The actor told Interview magazine that it was during the demanding production of The Lighthouse that was the closest he’s ever come to punching a director. “However much I love Robert [Eggers], there was a point where I did five takes walking across the beach, and after a while I was like, ‘What the fuck is going on? I feel like you’re just spraying a fire hose in my face.’ And he was like, ‘I am spraying a fire hose in your face.’”
The Batman (2022)
In the midst of the first lockdown of the pandemic, Robert Pattinson was quoted in GQ saying that when actors are working out all the time, they’re part of the problem. “You set a precedent. No one was doing this in the ‘70s. Even James Dean—he wasn’t exactly ripped… Literally, I’m just barely doing anything.” In a role that saw Christian Bale and Ben Affleck drastically change their bodies, Pattison’s approach seemed singularly relaxed.
However, he later admitted this was a joke, just one of his silly little lies created to make interviews more amusing.

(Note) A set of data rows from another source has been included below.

import Summits.CriticalPhenomena.CardyFormulaZ2.Theorems.CardyMagicRigidityMarkovCascadeDefs
import Summits.CriticalPhenomena.CardyFormulaZ2.Theorems.CardyMagicRigidityNestingRigidityBigLoopsTightZ2Part1
import Literature.Probability.Percolation.FKLoopNestingIntegrable
import Literature.Probability.Percolation.FKLoopNestingMeasurable

/-!
# Tightness of the number of big interface loops of critical bond percolation on `ℤ²`

Stub `tight_encard_bigLoops_bondLoopConfig` of line `markov-cascade-one-generation` of crux
`NestingRigidity` (stmt-CriticalPhenomena-4835; route `CardyMagicRigidity`, sub-problem
`CriticalPhenomena/CardyFormulaZ2`): the finite-depth tightness input of the Markov cascade on
`ℤ²`. For every window radius `R`, scale `η > 0` and `ε > 0` there is `N` such that for all
small meshes `δ`

  `P_{1/2}( #{u ∈ (bondLoopConfig δ 0 ω).loops : trace u ⊆ B(0, R), diam (trace u) ≥ η} > N ) ≤ ε`

(`Set.encard`, no finiteness presupposed; `P2 = bondPercolation (zdGraph 2) half`).

## Proof (a cluster has one top; Nolin 2008, §5.2, proof of Thm 23: `β₃ = 2` by counting)

On lattice configurations (`ω ⊆ E(ℤ²)`, almost sure), rescale to mesh `1` (`big_at_mesh_one`).
By `exists_topCorner_of_isInterfaceLoop` (Part 1) every interface loop with trace in `B(0, R/δ)`
and diameter `≥ η/δ ≥ 4s + 2` passes through the *top corner* of a local top (direction
`(0, 1)`, scale `s`) of `ω` at a site of `B(⌈R/δ⌉)` or of `dualConfig ω` at a face of
`B(⌈R/δ⌉ + 1)`; all dart lists through one corner draw the same unbased loop
(`IsInterfaceLoop.rotate_eq_of_corner`, `unbasedLoop_loopCurve_rotate`), so the number of big
loops is at most the number of such local tops (`encard_bigLoops_le_encard_tops`). Each local
top event has probability `≤ C/s²` (`real_localTopEvent_le_of_one_le`; for the dual ones by
self-duality, `real_preimage_dualConfig_localTopEvent`), so the expected number of local tops is
`≤ (|B(⌈R/δ⌉)| + |B(⌈R/δ⌉+1)|) C/s² ≤ 6272 C max(R,1)²/η²` for `δ < min 1 (η/12)`,
`s = ⌊(η/δ - 2)/4⌋ ≥ η/(8δ)` (`integral_topCount_le`), uniformly in `δ`; Markov's inequality
gives the claim with `N = ⌈6272 C max(R,1)² / (η² ε)⌉`.

## References

* P. Nolin, *Near-critical percolation in two dimensions*, Electron. J. Probab. 13 (2008),
  §5.2, Thm 23 (arXiv 0711.4948 numbering) [Nolin2008].
* M. Aizenman, A. Burchard, Duke Math. J. 99 (1999) (tightness of random curve systems).
* G. Grimmett, *Percolation*, 2nd ed. (1999), §11.2; F. Camia, C. M. Newman, CMP 268 (2006), §4.
-/

noncomputable section

open MeasureTheory Set Filter
open scoped Topology BigOperators ENNReal Real

namespace Summit.CriticalPhenomena.CardyFormulaZ2.Cruxes.NestingRigidity.MarkovCascadeOneGeneration

open Literature.Probability.RandomPlanarGeometry Literature.Probability.Percolation
  Literature.Probability.LatticeModels
open Summit.CriticalPhenomena.CardyFormulaZ2.Theses.CardyMagicRigidity

/-- **Rescaling to mesh `1`.** A loop of `bondLoopConfig δ 0 ω` drawn by the list `γ` with trace
in `B(0, R)` and diameter `≥ η` comes from a mesh-`1` loop with trace in `B(0, R/δ)` and
diameter `≥ η/δ` (the similarity `w ↦ δ w`). [folklore] -/
theorem big_at_mesh_one {δ R η : ℝ} (hδ : 0 < δ) {γ : List MedialVertex} (hne : γ ≠ [])
    (hball : (UnbasedLoop.mk (BasedLoop.mk (loopCurve δ 0 γ) (isLoop_loopCurve δ 0 hne))).range ⊆
      Metric.ball 0 R)
    (hdiam : η ≤ Metric.diam
      (UnbasedLoop.mk (BasedLoop.mk (loopCurve δ 0 γ) (isLoop_loopCurve δ 0 hne))).range) :
    (loopCurve 1 0 γ).range ⊆ Metric.ball 0 (R / δ) ∧
      η / δ ≤ Metric.diam (loopCurve 1 0 γ).range := by
  rw [UnbasedLoop.range_mk, BasedLoop.toCurveClass_mk, loopCurve_eq_map_mul,
    CurveClass.range_map] at hball hdiam
  have hTn : ∀ w : ℂ, ‖(δ : ℂ) * w‖ = δ * ‖w‖ := fun w ↦ by
    rw [norm_mul, Complex.norm_real, Real.norm_of_nonneg hδ.le]
  constructor
  · intro w hw
    have := hball ⟨w, hw, rfl⟩
    rw [Metric.mem_ball, dist_zero_right] at this ⊢
    change ‖(δ : ℂ) * w‖ < R at this
    rw [hTn] at this
    rw [lt_div_iff₀ hδ]
    linarith
  · rw [div_le_iff₀ hδ]
    refine hdiam.trans ?_
    rw [mul_comm]
    refine Metric.diam_le_of_forall_dist_le (mul_nonneg hδ.le Metric.diam_nonneg) ?_
    rintro _ ⟨w, hw, rfl⟩ _ ⟨w', hw', rfl⟩
    change dist ((δ : ℂ) * w) ((δ : ℂ) * w') ≤ _
    rw [dist_eq_norm, ← mul_sub, hTn, ← dist_eq_norm]
    exact mul_le_mul_of_nonneg_left
      (Metric.dist_le_diam_of_mem (loopCurve 1 0 γ).isCompact_range.isBounded hw hw') hδ.le

/-- **The number of big loops is at most the number of local tops** (primal sites in
`B(⌈R/δ⌉)`, dual faces in `B(⌈R/δ⌉ + 1)`, direction `(0,1)`, scale `s` with `4s + 2 ≤ η/δ`), on
lattice configurations: every big loop is drawn by a list through the top corner of
`exists_topCorner_of_isInterfaceLoop`, and all lists through one corner draw the same unbased
loop (`IsInterfaceLoop.rotate_eq_of_corner`, `unbasedLoop_loopCurve_rotate`). [cite: Nolin2008, §5.2, proof of Thm 23 (arXiv 0711.4948 numbering; counting argument)] -/
theorem encard_bigLoops_le_encard_tops {δ R η : ℝ} (hδ : 0 < δ) {s : ℕ} (hs : 1 ≤ s)
    (hsD : (4 * s + 2 : ℝ) ≤ η / δ) {ω : BondConfig (Site 2)} (hω : ω ⊆ (zdGraph 2).edgeSet) :
    {u ∈ (bondLoopConfig δ 0 ω).loops |
        u.range ⊆ Metric.ball (0 : ℂ) R ∧ η ≤ Metric.diam u.range}.encard ≤
      {x : Site 2 | x ∈ box 2 ⌈R / δ⌉₊ ∧ IsLocalTop ![0, 1] ω x s}.encard +
        {g : Site 2 | g ∈ box 2 (⌈R / δ⌉₊ + 1) ∧ IsLocalTop ![0, 1] (dualConfig ω) g s}.encard := by
  classical
  set T₁ : Set (Site 2) := {x : Site 2 | x ∈ box 2 ⌈R / δ⌉₊ ∧ IsLocalTop ![0, 1] ω x s} with hT₁
  set T₂ : Set (Site 2) := {g : Site 2 | g ∈ box 2 (⌈R / δ⌉₊ + 1) ∧
    IsLocalTop ![0, 1] (dualConfig ω) g s} with hT₂
  set C₁ : Set (Site 2 × Fin 4) := (fun x ↦ (x, (0 : Fin 4))) '' T₁ with hC₁
  set C₂ : Set (Site 2 × Fin 4) := (fun g ↦ (g + Pi.single 1 1, (3 : Fin 4))) '' T₂ with hC₂
  -- the lists through a corner, and the loop they draw
  set T : Site 2 × Fin 4 → Set (List MedialVertex) := fun p ↦
    {γ | ∃ (h : IsInterfaceLoop ω γ) (i : ℕ), i < γ.length ∧
      cSrc p = γ[i % γ.length]'(Nat.mod_lt _ h.length_pos) ∧
      cTgt p = γ[(i + 1) % γ.length]'(Nat.mod_lt _ h.length_pos)} with hT
  set u₀ : UnbasedLoop ℂ := UnbasedLoop.mk (BasedLoop.mk (loopCurve δ 0 [s((0 : Site 2), 0)])
    (isLoop_loopCurve δ 0 (List.cons_ne_nil _ _))) with hu₀
  set G : Site 2 × Fin 4 → UnbasedLoop ℂ := fun p ↦
    if hp : (T p).Nonempty then UnbasedLoop.mk (BasedLoop.mk (loopCurve δ 0 hp.some)
      (isLoop_loopCurve δ 0 hp.some_mem.1.ne_nil)) else u₀ with hG
  -- a loop through the corner `p` is `G p`
  have hGp : ∀ (p : Site 2 × Fin 4) (γ : List MedialVertex) (hne : γ ≠ []), IsInterfaceLoop ω γ →
      (cSrc p, cTgt p) ∈ γ.zip (γ.rotate 1) →
      G p = UnbasedLoop.mk (BasedLoop.mk (loopCurve δ 0 γ) (isLoop_loopCurve δ 0 hne)) := by
    intro p γ hne h hp
    obtain ⟨i, hi, hps, hpt⟩ := h.exists_pos_of_mem_zip hp
    have hTp : (T p).Nonempty := ⟨γ, h, i, hi, hps, hpt⟩
    rw [hG]
    simp only [dif_pos hTp]
    obtain ⟨h₁, i₁, hi₁, hps₁, hpt₁⟩ := hTp.some_mem
    have hrot := h₁.rotate_eq_of_corner h hi₁ hi hps₁ hpt₁ hps hpt
    have key := unbasedLoop_loopCurve_rotate δ 0 h₁.ne_nil (i₁ + hTp.some.length - i)
    have : UnbasedLoop.mk (BasedLoop.mk (loopCurve δ 0 (hTp.some.rotate (i₁ + hTp.some.length - i)))
        (isLoop_loopCurve δ 0 (by simpa using h₁.ne_nil))) =
        UnbasedLoop.mk (BasedLoop.mk (loopCurve δ 0 γ) (isLoop_loopCurve δ 0 hne)) := by
      congr 2
      exact congrArg _ hrot
    rw [← this, key]
  -- every big loop is `G` of a top corner
  have hsub : {u ∈ (bondLoopConfig δ 0 ω).loops |
      u.range ⊆ Metric.ball (0 : ℂ) R ∧ η ≤ Metric.diam u.range} ⊆ G '' (C₁ ∪ C₂) := by
    rintro u ⟨hu, hballu, hdiamu⟩
    obtain ⟨⟨γ, hne⟩, h, rfl⟩ := (mem_loops_iff δ ω u).1 hu
    obtain ⟨hball₁, hdiam₁⟩ := big_at_mesh_one hδ hne hballu hdiamu
    rcases exists_topCorner_of_isInterfaceLoop ω γ (R / δ) (η / δ) s hω h hs hsD hball₁ hdiam₁ with
      ⟨x, hxB, htop, hmem⟩ | ⟨g, hgB, htop, hmem⟩
    · exact ⟨(x, 0), Or.inl ⟨x, ⟨mem_box_ceil_of_norm_lt hxB, htop⟩, rfl⟩, hGp _ γ hne h hmem⟩
    · exact ⟨(g + Pi.single 1 1, 3), Or.inr ⟨g, ⟨mem_box_ceil_succ_of_norm_faceCenter_lt hgB, htop⟩,
        rfl⟩, hGp _ γ hne h hmem⟩
  calc {u ∈ (bondLoopConfig δ 0 ω).loops |
          u.range ⊆ Metric.ball (0 : ℂ) R ∧ η ≤ Metric.diam u.range}.encard
      ≤ (G '' (C₁ ∪ C₂)).encard := encard_le_encard hsub
    _ ≤ (C₁ ∪ C₂).encard := encard_image_le _ _
    _ ≤ C₁.encard + C₂.encard := encard_union_le _ _
    _ ≤ T₁.encard + T₂.encard := add_le_add (encard_image_le _ _) (encard_image_le _ _)
import Summits.ValiantsHypothesis.ValiantsHypothesis.Theorems.LacunarySymmetroidMatrixDescartesDoorA26WallBubblingEventualSigns

/-!
# `DoorA26` / line `wall_bubbling` — INSERTING TWO MOVING ABSCISSAE at an odd-order zero (frame lemma for order-3 openings, eventual format)

HONEST FRAMING.  Object-search cell `pub-symmetroid`, crux `Theses.LacunarySymmetroid.DoorA26` (stmt-ValiantsHypothesis-19979; OPEN, typed,
never asserted).  W2 seat val-sym-door-p1 g19, file #73; def-free helper for obligation (R) of `Cruxes/DoorA26/Lines/wall_bubbling.lean`.
The eventual-format twin of the frame inside #49 `mem_twentyLocus_of_tripleZero`: 19 OUTER abscissae (fixed, `κ` alternating throughout, `t⋆` in
the gap after position `j⋆`) and two INNER ones `t⋆ + ε(η)σ_L < t⋆ + ε(η)σ_R` (`ε(η) → 0⁺`) carrying the signs `−κ_{j⋆}, κ_{j⋆}`; eventual signs at
all 21 ⇒ `δ ∈ TwentyLocus` via #69.  Used by the second-order-family ORDER-3 opening (#74).  Imports #69 `…EventualSigns`.

WHAT IS HERE.  ★ `mem_twentyLocus_of_insert_two`.  Nothing here bears on `DoorA26`, `DoorA34`, (W)/(M)/(R), `MatrixDescartes` (18050) or
`VP ≠ VNP`; registers unchanged.

[folklore] bookkeeping.  [this work] the packaging.
-/

set_option linter.dupNamespace false

namespace Summit.ValiantsHypothesis.ValiantsHypothesis.Theorems.LacunarySymmetroidMatrixDescartes.WallBubbling

open Finset Filter Topology
open Bubbling (TwentyLocus)

/-- ★ **Two inner abscissae.**  Letters `Sη η` (symmetric), 19 outer abscissae `τ` (strictly increasing) with `τ_{j⋆} < t⋆ < τ_{j⋆+1}`, a width
`ε(η) → 0` positive for small `η`, `σ_L < σ_R`; outer target signs `κ` alternating; eventual signs: `κ_j` at `τ_j`, `−κ_{j⋆}` at `t⋆ + ε(η)σ_L` and
`κ_{j⋆}` at `t⋆ + ε(η)σ_R`.  Then `δ ∈ TwentyLocus`. [this work] -/
theorem mem_twentyLocus_of_insert_two (δ : Fin 6 → ℝ) (Sη : ℝ → Fin 6 → Matrix (Fin 2) (Fin 2) ℝ)
    (hS : ∀ η l, (Sη η l).IsSymm) (τ : Fin 19 → ℝ) (hτ : StrictMono τ) (jstar : Fin 18) (tstar : ℝ)
    (ht1 : τ jstar.castSucc < tstar) (ht2 : tstar < τ jstar.succ)
    (ε : ℝ → ℝ) (hε : Tendsto ε (𝓝[>] 0) (𝓝 0)) (hεpos : ∀ᶠ η in 𝓝[>] (0 : ℝ), 0 < ε η) (σL σR : ℝ) (hσ : σL < σR)
    (κ : Fin 19 → ℝ) (halt : ∀ j : Fin 18, κ j.castSucc * κ j.succ < 0)
    (houter : ∀ j, ∀ᶠ η in 𝓝[>] (0 : ℝ), 0 < κ j * (∑ l, Real.exp (δ l * τ j) • Sη η l).det)
    (hinL : ∀ᶠ η in 𝓝[>] (0 : ℝ), 0 < -κ jstar.castSucc * (∑ l, Real.exp (δ l * (tstar + ε η * σL)) • Sη η l).det)
    (hinR : ∀ᶠ η in 𝓝[>] (0 : ℝ), 0 < κ jstar.castSucc * (∑ l, Real.exp (δ l * (tstar + ε η * σR)) • Sη η l).det) :
    δ ∈ TwentyLocus := by
  classical
  let τN : ℕ → ℝ := fun n => if h : n < 19 then τ ⟨n, h⟩ else 0
  let κN : ℕ → ℝ := fun n => if h : n < 19 then κ ⟨n, h⟩ else 0
  have hτN : ∀ n (h : n < 19), τN n = τ ⟨n, h⟩ := fun n h => by simp [τN, h]
  have hκN : ∀ n (h : n < 19), κN n = κ ⟨n, h⟩ := fun n h => by simp [κN, h]
  set J : ℕ := (jstar : ℕ) with hJ
  have hJ18 : J < 18 := jstar.2
  let τ' : ℝ → Fin 21 → ℝ := fun η i =>
    if (i : ℕ) ≤ J then τN i else if (i : ℕ) = J + 1 then tstar + ε η * σL else if (i : ℕ) = J + 2 then tstar + ε η * σR
    else τN (i - 2)
  let κ' : Fin 21 → ℝ := fun i =>
    if (i : ℕ) ≤ J then κN i else if (i : ℕ) = J + 1 then -κN J else if (i : ℕ) = J + 2 then κN J else κN (i - 2)
  have τA : ∀ η (i : Fin 21), (i : ℕ) ≤ J → τ' η i = τN i := fun η i hi => by simp [τ', hi]
  have τB1 : ∀ η (i : Fin 21), (i : ℕ) = J + 1 → τ' η i = tstar + ε η * σL := fun η i hi => by simp [τ', hi]
  have τB2 : ∀ η (i : Fin 21), (i : ℕ) = J + 2 → τ' η i = tstar + ε η * σR := fun η i hi => by simp [τ', hi]
  have τC : ∀ η (i : Fin 21), J + 3 ≤ (i : ℕ) → τ' η i = τN (i - 2) := fun η i hi => by
    have h1 : ¬ (i : ℕ) ≤ J := by omega
    have h2 : (i : ℕ) ≠ J + 1 := by omega
    have h3 : (i : ℕ) ≠ J + 2 := by omega
    simp [τ', h1, h2, h3]
  have κA : ∀ (i : Fin 21), (i : ℕ) ≤ J → κ' i = κN i := fun i hi => by simp [κ', hi]
  have κB1 : ∀ (i : Fin 21), (i : ℕ) = J + 1 → κ' i = -κN J := fun i hi => by simp [κ', hi]
  have κB2 : ∀ (i : Fin 21), (i : ℕ) = J + 2 → κ' i = κN J := fun i hi => by simp [κ', hi]
  have κC : ∀ (i : Fin 21), J + 3 ≤ (i : ℕ) → κ' i = κN (i - 2) := fun i hi => by
    have h1 : ¬ (i : ℕ) ≤ J := by omega
    have h2 : (i : ℕ) ≠ J + 1 := by omega
    have h3 : (i : ℕ) ≠ J + 2 := by omega
    simp [κ', h1, h2, h3]
  have τN_lt : ∀ n, n + 1 < 19 → τN n < τN (n + 1) := fun n hn => by
    rw [hτN n (by omega), hτN (n + 1) hn]
    exact hτ (Fin.mk_lt_mk.2 (Nat.lt_succ_self n))
  have κN_alt : ∀ n, n + 1 < 19 → κN n * κN (n + 1) < 0 := fun n hn => by
    rw [hκN n (by omega), hκN (n + 1) hn]
    have := halt ⟨n, by omega⟩
    simpa [Fin.castSucc_mk, Fin.succ_mk] using this
  have κN_J : κN J = κ jstar.castSucc := by rw [hκN J (by omega)]; rfl
  have τN_J : τN J = τ jstar.castSucc := by rw [hτN J (by omega)]; rfl
  have τN_J1 : τN (J + 1) = τ jstar.succ := by rw [hτN (J + 1) (by omega)]; rfl
  have hκJ0 : κN J ≠ 0 := by
    intro h
    have := κN_alt J (by omega)
    rw [h, zero_mul] at this; exact lt_irrefl _ this
  -- eventual strict monotonicity
  have hB : 0 < max |σL| |σR| + 1 := by positivity
  have hgap : ∀ᶠ η in 𝓝[>] (0 : ℝ), ε η < min (tstar - τ jstar.castSucc) (τ jstar.succ - tstar) / (max |σL| |σR| + 1) :=
    hε.eventually (eventually_lt_nhds (div_pos (lt_min (by linarith) (by linarith)) hB))
  have hmono : ∀ᶠ η in 𝓝[>] (0 : ℝ), StrictMono (τ' η) := by
    filter_upwards [hgap, hεpos] with η hg hp
    have hg' : ε η * (max |σL| |σR| + 1) < min (tstar - τ jstar.castSucc) (τ jstar.succ - tstar) := (lt_div_iff₀ hB).1 hg
    have hgL : ε η * (max |σL| |σR| + 1) < tstar - τ jstar.castSucc := lt_of_lt_of_le hg' (min_le_left _ _)
    have hgR : ε η * (max |σL| |σR| + 1) < τ jstar.succ - tstar := lt_of_lt_of_le hg' (min_le_right _ _)
    have hL1 : -(ε η * (max |σL| |σR| + 1)) < ε η * σL := by
      rw [← mul_neg]; refine mul_lt_mul_of_pos_left ?_ hp
      have := neg_abs_le σL; have := le_max_left |σL| |σR|; linarith
    have hR1 : ε η * σR < ε η * (max |σL| |σR| + 1) := by
      refine mul_lt_mul_of_pos_left ?_ hp
      have := le_abs_self σR; have := le_max_right |σL| |σR|; linarith
    refine Fin.strictMono_iff_lt_succ.2 fun i => ?_
    have hcs : ((i.castSucc : Fin 21) : ℕ) = (i : ℕ) := rfl
    have hsc : ((i.succ : Fin 21) : ℕ) = (i : ℕ) + 1 := by simp
    rcases Nat.lt_or_ge ((i : ℕ) + 1) (J + 1) with h | h
    · rw [τA η _ (by rw [hcs]; omega), τA η _ (by rw [hsc]; omega), hcs, hsc]
      exact τN_lt _ (by omega)
    · rcases Nat.lt_or_ge (i : ℕ) (J + 3) with h' | h'
      · have hcases : (i : ℕ) = J ∨ (i : ℕ) = J + 1 ∨ (i : ℕ) = J + 2 := by omega
        rcases hcases with e | e | e
        · rw [τA η _ (by rw [hcs]; omega), τB1 η _ (by rw [hsc]; omega), hcs, e, τN_J]; linarith
        · rw [τB1 η _ (by rw [hcs]; omega), τB2 η _ (by rw [hsc]; omega)]
          have := mul_lt_mul_of_pos_left hσ hp; linarith
        · rw [τB2 η _ (by rw [hcs]; omega), τC η _ (by rw [hsc]; omega), hsc, e]
          rw [show J + 2 + 1 - 2 = J + 1 by omega, τN_J1]; linarith
      · rw [τC η _ (by rw [hcs]; omega), τC η _ (by rw [hsc]; omega), hcs, hsc]
        rw [show (i : ℕ) + 1 - 2 = ((i : ℕ) - 2) + 1 by omega]
        exact τN_lt _ (by omega)
  have halt' : ∀ i : Fin 20, κ' i.castSucc * κ' i.succ < 0 := by
    intro i
    have hcs : ((i.castSucc : Fin 21) : ℕ) = (i : ℕ) := rfl
    have hsc : ((i.succ : Fin 21) : ℕ) = (i : ℕ) + 1 := by simp
    have hsq : 0 < κN J * κN J := mul_self_pos.2 hκJ0
    rcases Nat.lt_or_ge ((i : ℕ) + 1) (J + 1) with h | h
    · rw [κA _ (by rw [hcs]; omega), κA _ (by rw [hsc]; omega), hcs, hsc]
      exact κN_alt _ (by omega)
    · rcases Nat.lt_or_ge (i : ℕ) (J + 3) with h' | h'
      · have hcases : (i : ℕ) = J ∨ (i : ℕ) = J + 1 ∨ (i : ℕ) = J + 2 := by omega
        rcases hcases with e | e | e
        · rw [κA _ (by rw [hcs]; omega), κB1 _ (by rw [hsc]; omega), hcs, e]; linarith
        · rw [κB1 _ (by rw [hcs]; omega), κB2 _ (by rw [hsc]; omega)]; linarith
        · rw [κB2 _ (by rw [hcs]; omega), κC _ (by rw [hsc]; omega), hsc, e]
          rw [show J + 2 + 1 - 2 = J + 1 by omega]
          exact κN_alt J (by omega)
      · rw [κC _ (by rw [hcs]; omega), κC _ (by rw [hsc]; omega), hcs, hsc]
        rw [show (i : ℕ) + 1 - 2 = ((i : ℕ) - 2) + 1 by omega]
        exact κN_alt _ (by omega)
  have hsign' : ∀ i : Fin 21, ∀ᶠ η in 𝓝[>] (0 : ℝ), 0 < κ' i * (∑ l, Real.exp (δ l * τ' η i) • Sη η l).det := by
    intro i
    rcases Nat.lt_or_ge (i : ℕ) (J + 1) with h | h
    · have hi19 : (i : ℕ) < 19 := by omega
      refine (houter ⟨i, hi19⟩).mono fun η hη => ?_
      rw [τA η i (by omega), κA i (by omega), hτN _ hi19, hκN _ hi19]; exact hη
    · rcases Nat.lt_or_ge (i : ℕ) (J + 3) with h' | h'
      · have hcases : (i : ℕ) = J + 1 ∨ (i : ℕ) = J + 2 := by omega
        rcases hcases with e | e
        · refine hinL.mono fun η hη => ?_
          rw [τB1 η i e, κB1 i e, κN_J]; exact hη
        · refine hinR.mono fun η hη => ?_
          rw [τB2 η i e, κB2 i e, κN_J]; exact hη
      · have hi19 : (i : ℕ) - 2 < 19 := by omega
        refine (houter ⟨(i : ℕ) - 2, hi19⟩).mono fun η hη => ?_
        rw [τC η i h', κC i h', hτN _ hi19, hκN _ hi19]; exact hη
  exact mem_twentyLocus_of_eventually_alternating δ Sη hS τ' hmono κ' halt' hsign'

end Summit.ValiantsHypothesis.ValiantsHypothesis.Theorems.LacunarySymmetroidMatrixDescartes.WallBubbling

In a later interview with Healthy For Men, he admitted he had been training intensely, and had even begun to enjoy it after he passed the six-week mark. His preparation involved military-style sandbag cardio workouts on the beach as well as core workouts, boxing, running and a strict healthy diet, telling On Demand Entertainment: “I never want to see a piece of white fish with just lemon on it ever again.”